#### WORK TO BE COMPLETED:
The answer is a stretch of the material below, returned exactly: the line containing "is the inverse", the line containing "rw [sub_eq_add_neg]", and all lines between.

#### INPUT RECORDS:
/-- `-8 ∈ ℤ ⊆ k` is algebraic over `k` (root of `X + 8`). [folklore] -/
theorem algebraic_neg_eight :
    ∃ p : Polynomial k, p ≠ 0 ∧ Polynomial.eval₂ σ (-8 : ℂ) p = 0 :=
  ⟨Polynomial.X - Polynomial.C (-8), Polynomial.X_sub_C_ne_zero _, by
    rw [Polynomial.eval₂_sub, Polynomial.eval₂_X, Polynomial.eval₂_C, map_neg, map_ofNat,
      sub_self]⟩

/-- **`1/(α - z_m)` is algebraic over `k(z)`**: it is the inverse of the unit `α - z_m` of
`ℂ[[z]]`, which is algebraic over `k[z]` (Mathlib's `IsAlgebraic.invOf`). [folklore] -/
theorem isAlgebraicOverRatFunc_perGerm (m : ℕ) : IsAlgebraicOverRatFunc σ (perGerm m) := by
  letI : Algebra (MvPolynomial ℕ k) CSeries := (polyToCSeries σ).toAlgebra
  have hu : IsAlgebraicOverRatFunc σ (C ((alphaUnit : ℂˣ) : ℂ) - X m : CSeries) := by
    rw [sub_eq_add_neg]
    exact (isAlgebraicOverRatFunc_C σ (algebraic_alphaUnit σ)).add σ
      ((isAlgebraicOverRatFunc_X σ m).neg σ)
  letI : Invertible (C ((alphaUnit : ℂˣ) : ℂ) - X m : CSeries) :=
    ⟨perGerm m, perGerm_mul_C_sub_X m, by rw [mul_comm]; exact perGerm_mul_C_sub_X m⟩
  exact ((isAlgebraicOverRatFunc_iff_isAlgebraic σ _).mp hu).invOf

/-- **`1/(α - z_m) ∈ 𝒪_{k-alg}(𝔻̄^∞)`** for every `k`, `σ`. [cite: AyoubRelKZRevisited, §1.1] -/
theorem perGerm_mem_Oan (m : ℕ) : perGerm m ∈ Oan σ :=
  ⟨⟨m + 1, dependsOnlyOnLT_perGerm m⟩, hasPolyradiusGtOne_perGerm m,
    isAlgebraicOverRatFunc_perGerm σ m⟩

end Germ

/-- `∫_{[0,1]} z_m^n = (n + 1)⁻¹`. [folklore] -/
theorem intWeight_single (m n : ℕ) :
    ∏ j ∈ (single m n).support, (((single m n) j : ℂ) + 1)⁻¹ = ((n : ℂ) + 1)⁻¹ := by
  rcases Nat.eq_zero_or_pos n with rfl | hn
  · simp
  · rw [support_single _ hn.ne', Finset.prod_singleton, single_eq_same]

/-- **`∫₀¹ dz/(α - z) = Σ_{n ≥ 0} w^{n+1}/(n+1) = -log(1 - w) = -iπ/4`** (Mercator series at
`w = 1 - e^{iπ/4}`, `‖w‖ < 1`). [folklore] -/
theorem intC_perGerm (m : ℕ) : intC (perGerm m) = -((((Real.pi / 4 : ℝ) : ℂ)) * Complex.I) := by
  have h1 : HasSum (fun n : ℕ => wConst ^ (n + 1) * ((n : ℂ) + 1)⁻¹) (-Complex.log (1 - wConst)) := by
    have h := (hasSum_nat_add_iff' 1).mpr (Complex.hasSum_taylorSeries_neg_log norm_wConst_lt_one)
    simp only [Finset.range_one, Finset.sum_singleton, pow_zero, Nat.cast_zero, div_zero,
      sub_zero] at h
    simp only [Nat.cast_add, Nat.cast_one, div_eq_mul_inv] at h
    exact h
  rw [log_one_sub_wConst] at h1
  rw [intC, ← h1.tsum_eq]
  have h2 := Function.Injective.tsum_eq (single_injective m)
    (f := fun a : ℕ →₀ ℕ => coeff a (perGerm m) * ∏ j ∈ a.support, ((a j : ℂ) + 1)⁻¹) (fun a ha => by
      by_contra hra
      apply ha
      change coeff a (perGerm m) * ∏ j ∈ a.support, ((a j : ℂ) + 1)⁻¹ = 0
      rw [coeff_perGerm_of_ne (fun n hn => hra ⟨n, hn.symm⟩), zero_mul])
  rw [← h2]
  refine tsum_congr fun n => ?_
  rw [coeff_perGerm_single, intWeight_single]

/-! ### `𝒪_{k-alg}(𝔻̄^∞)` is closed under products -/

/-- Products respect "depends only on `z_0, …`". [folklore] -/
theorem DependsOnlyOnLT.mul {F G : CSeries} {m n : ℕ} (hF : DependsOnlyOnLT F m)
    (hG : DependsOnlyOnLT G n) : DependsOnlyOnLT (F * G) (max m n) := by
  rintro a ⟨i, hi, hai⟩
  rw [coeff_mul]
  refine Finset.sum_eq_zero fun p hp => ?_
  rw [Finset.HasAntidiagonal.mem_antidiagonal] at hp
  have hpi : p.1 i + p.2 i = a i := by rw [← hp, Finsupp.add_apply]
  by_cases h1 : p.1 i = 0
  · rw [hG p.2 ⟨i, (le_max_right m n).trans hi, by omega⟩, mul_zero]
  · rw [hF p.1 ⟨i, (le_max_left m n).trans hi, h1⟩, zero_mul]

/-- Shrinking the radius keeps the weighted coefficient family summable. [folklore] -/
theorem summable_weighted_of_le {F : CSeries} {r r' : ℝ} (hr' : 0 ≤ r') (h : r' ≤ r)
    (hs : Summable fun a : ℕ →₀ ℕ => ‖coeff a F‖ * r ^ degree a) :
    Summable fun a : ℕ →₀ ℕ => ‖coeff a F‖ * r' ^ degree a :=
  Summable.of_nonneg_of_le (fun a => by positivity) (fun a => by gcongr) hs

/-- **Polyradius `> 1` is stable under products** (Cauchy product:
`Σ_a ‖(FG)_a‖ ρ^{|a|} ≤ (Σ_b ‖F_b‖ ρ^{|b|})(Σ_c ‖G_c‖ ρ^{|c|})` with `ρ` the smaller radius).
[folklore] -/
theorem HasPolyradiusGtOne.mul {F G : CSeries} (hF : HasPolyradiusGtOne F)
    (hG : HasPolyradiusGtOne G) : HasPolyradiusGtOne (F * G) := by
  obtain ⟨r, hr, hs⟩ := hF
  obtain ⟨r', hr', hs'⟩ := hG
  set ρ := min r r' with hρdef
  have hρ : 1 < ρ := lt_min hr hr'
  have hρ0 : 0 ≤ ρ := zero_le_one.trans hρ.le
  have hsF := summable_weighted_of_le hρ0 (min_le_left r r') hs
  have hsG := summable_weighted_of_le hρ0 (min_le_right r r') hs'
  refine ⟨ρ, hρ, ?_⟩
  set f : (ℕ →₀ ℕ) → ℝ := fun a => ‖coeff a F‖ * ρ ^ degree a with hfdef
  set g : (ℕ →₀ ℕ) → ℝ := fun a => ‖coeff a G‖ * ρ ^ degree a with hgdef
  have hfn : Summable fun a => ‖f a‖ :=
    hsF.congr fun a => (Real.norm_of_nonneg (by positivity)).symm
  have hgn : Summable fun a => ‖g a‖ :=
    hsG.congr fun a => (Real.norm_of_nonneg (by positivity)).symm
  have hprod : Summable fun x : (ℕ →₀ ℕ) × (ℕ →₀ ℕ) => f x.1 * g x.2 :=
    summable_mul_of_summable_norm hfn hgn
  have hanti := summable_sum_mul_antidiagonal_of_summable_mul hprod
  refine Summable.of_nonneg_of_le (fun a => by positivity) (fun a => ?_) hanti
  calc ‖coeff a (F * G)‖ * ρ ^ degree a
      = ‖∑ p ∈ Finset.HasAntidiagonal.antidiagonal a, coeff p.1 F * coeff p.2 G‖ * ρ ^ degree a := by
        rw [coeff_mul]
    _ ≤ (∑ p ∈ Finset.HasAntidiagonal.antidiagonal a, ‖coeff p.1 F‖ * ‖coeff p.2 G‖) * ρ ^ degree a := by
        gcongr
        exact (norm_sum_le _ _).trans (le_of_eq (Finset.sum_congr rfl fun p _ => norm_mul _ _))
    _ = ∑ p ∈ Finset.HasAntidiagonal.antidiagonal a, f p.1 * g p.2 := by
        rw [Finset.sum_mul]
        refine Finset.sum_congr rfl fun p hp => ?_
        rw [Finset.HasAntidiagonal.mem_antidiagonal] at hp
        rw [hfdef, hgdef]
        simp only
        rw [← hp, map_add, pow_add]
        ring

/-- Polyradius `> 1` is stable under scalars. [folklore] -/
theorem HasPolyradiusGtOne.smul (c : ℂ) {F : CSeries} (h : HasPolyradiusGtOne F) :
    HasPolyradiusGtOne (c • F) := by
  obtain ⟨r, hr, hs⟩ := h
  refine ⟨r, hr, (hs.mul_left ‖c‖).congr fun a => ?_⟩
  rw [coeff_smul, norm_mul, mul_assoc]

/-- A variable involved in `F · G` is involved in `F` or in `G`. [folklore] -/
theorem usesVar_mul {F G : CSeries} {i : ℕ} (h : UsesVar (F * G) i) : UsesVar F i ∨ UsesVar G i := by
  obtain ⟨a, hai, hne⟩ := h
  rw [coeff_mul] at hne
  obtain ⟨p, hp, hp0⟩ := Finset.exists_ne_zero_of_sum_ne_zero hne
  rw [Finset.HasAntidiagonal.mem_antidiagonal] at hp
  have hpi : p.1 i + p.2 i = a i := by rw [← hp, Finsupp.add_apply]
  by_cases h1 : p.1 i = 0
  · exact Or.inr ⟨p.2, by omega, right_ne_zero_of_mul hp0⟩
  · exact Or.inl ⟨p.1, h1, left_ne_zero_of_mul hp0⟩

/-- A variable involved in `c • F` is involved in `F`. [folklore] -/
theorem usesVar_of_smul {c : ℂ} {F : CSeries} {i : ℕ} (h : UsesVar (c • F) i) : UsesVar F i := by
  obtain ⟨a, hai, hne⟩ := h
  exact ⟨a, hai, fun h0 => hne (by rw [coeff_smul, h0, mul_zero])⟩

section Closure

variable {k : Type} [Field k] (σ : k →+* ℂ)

---

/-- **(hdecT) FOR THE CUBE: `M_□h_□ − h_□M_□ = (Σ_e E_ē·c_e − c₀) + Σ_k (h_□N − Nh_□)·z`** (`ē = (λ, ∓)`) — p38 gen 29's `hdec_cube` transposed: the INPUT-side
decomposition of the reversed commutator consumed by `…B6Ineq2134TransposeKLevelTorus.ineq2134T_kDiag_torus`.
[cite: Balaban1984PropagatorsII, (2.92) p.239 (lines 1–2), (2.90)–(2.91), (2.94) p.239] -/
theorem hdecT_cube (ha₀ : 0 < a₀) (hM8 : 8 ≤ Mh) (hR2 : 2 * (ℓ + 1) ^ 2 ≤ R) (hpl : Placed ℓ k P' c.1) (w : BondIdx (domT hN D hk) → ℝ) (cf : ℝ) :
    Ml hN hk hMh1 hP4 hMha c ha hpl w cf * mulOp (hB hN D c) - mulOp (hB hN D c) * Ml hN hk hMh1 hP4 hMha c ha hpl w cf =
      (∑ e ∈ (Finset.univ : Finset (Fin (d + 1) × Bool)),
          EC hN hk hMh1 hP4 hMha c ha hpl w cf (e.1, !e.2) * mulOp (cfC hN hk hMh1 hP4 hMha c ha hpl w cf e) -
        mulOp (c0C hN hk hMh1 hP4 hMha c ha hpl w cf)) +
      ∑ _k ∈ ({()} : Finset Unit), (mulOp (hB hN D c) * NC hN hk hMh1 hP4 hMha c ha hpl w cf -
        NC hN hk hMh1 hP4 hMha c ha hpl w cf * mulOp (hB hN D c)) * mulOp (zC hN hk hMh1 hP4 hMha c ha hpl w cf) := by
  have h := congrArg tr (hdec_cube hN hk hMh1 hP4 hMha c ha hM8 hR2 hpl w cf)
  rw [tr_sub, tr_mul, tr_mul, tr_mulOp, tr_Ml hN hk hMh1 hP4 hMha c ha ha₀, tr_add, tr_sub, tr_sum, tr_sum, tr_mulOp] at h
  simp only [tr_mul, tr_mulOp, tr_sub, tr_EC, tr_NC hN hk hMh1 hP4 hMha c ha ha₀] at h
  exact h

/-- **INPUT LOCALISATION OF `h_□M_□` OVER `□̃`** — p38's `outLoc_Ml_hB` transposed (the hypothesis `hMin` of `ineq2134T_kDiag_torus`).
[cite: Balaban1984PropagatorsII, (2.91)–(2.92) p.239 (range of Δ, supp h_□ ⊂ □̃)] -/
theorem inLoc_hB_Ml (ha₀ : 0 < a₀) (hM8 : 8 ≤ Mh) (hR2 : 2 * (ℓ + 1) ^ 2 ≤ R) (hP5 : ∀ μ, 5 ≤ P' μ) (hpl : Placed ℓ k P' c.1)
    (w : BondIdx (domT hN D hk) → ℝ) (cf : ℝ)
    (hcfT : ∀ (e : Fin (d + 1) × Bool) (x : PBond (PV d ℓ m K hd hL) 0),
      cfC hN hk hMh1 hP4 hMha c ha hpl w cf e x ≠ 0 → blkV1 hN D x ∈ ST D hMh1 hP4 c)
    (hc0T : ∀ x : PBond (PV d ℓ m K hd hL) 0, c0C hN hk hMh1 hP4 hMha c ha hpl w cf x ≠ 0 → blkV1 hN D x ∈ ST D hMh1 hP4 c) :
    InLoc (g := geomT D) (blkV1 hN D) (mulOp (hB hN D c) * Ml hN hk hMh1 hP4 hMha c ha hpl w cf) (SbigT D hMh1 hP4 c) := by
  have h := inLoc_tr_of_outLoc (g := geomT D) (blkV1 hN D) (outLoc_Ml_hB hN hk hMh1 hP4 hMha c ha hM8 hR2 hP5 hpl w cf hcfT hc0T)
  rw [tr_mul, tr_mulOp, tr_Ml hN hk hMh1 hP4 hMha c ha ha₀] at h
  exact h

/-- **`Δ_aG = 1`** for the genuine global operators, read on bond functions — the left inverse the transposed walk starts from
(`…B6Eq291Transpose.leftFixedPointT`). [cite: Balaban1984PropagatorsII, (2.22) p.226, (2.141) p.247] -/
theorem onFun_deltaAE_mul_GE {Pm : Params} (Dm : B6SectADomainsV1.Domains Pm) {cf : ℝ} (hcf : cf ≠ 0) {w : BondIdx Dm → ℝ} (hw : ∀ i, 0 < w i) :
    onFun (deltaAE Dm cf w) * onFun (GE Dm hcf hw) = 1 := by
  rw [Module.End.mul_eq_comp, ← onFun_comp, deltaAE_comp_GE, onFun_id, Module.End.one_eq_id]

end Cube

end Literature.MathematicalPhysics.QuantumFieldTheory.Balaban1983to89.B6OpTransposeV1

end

==

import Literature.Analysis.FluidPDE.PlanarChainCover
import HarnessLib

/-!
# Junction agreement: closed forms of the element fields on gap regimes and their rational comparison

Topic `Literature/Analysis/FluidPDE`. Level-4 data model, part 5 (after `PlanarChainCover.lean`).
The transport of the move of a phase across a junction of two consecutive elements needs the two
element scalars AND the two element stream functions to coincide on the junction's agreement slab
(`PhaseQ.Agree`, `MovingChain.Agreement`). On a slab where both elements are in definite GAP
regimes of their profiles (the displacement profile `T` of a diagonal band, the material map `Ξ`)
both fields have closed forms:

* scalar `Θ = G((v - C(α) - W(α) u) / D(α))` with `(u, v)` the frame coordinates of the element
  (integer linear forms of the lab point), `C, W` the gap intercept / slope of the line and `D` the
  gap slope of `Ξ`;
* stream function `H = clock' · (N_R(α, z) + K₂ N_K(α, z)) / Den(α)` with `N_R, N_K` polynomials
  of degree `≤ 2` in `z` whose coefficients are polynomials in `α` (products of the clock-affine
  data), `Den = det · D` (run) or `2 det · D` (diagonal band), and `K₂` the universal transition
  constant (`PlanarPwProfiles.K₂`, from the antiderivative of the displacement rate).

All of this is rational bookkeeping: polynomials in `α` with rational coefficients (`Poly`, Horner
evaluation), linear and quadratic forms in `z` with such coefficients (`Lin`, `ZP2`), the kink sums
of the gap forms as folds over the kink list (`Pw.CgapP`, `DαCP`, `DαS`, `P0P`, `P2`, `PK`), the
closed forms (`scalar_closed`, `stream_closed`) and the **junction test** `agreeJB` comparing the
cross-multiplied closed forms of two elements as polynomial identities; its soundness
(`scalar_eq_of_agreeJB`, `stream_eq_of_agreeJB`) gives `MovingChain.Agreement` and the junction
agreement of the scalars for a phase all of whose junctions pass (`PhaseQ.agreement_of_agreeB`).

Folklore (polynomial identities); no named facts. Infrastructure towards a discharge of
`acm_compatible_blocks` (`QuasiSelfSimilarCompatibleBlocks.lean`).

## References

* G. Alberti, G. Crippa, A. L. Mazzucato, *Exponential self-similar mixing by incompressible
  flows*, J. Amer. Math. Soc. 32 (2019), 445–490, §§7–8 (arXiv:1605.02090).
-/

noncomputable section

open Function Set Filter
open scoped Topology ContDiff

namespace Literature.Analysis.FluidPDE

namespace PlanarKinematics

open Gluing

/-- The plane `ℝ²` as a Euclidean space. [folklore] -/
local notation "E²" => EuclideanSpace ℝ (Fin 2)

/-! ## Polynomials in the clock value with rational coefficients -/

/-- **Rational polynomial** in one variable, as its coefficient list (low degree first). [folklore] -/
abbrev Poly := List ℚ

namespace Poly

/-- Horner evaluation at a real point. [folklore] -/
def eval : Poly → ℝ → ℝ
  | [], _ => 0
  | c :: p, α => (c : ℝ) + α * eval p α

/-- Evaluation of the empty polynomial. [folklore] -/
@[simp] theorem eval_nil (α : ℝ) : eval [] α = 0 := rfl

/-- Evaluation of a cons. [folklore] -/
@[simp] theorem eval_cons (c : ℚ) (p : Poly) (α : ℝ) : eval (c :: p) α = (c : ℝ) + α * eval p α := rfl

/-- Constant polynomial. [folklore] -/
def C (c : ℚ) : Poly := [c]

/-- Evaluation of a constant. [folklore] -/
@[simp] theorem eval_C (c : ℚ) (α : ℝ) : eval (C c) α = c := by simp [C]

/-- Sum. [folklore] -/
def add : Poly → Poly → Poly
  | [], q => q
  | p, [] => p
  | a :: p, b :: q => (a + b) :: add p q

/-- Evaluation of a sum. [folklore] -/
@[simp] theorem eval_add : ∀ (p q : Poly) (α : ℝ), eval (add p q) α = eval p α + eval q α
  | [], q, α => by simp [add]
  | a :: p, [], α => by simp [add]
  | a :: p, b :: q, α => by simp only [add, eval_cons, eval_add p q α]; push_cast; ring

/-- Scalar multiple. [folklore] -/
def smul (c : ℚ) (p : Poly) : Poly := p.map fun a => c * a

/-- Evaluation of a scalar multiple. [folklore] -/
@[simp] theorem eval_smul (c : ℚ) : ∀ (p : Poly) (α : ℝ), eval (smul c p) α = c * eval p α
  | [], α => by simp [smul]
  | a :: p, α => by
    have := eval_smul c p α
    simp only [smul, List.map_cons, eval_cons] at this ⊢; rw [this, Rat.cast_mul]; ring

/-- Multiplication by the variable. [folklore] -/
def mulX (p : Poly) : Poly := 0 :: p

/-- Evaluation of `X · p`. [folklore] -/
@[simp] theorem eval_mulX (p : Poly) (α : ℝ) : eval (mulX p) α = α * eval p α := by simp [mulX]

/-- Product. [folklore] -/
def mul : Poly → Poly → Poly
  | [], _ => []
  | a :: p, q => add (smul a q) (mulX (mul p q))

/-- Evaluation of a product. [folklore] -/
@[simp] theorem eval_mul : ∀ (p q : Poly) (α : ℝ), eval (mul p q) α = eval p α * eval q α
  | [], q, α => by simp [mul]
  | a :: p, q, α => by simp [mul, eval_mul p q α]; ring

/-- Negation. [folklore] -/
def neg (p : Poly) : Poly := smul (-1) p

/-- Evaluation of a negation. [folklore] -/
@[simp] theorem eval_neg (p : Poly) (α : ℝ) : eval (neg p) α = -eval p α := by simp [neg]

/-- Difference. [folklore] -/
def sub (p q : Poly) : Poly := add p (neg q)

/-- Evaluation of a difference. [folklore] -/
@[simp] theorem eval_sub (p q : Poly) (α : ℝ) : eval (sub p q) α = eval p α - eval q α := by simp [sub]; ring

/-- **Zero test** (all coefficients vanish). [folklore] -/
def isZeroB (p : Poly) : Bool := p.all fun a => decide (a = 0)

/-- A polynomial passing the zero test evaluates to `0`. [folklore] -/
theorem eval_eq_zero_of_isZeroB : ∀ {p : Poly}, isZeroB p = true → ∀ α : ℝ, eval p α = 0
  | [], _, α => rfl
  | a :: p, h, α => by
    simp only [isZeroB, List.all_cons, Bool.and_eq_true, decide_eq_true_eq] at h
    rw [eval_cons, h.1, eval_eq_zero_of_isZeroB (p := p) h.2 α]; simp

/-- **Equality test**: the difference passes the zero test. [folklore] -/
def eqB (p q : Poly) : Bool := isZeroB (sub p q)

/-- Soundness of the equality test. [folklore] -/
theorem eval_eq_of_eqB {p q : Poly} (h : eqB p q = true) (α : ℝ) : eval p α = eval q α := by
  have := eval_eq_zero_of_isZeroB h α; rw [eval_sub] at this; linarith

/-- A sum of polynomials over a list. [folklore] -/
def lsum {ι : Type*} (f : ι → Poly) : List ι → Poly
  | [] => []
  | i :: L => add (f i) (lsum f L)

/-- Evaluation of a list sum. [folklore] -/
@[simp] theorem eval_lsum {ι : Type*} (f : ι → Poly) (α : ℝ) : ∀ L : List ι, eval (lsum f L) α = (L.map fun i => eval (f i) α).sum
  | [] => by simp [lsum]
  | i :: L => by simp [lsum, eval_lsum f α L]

#### FINAL ANSWER:
/-- **`1/(α - z_m)` is algebraic over `k(z)`**: it is the inverse of the unit `α - z_m` of
`ℂ[[z]]`, which is algebraic over `k[z]` (Mathlib's `IsAlgebraic.invOf`). [folklore] -/
theorem isAlgebraicOverRatFunc_perGerm (m : ℕ) : IsAlgebraicOverRatFunc σ (perGerm m) := by
  letI : Algebra (MvPolynomial ℕ k) CSeries := (polyToCSeries σ).toAlgebra
  have hu : IsAlgebraicOverRatFunc σ (C ((alphaUnit : ℂˣ) : ℂ) - X m : CSeries) := by
    rw [sub_eq_add_neg]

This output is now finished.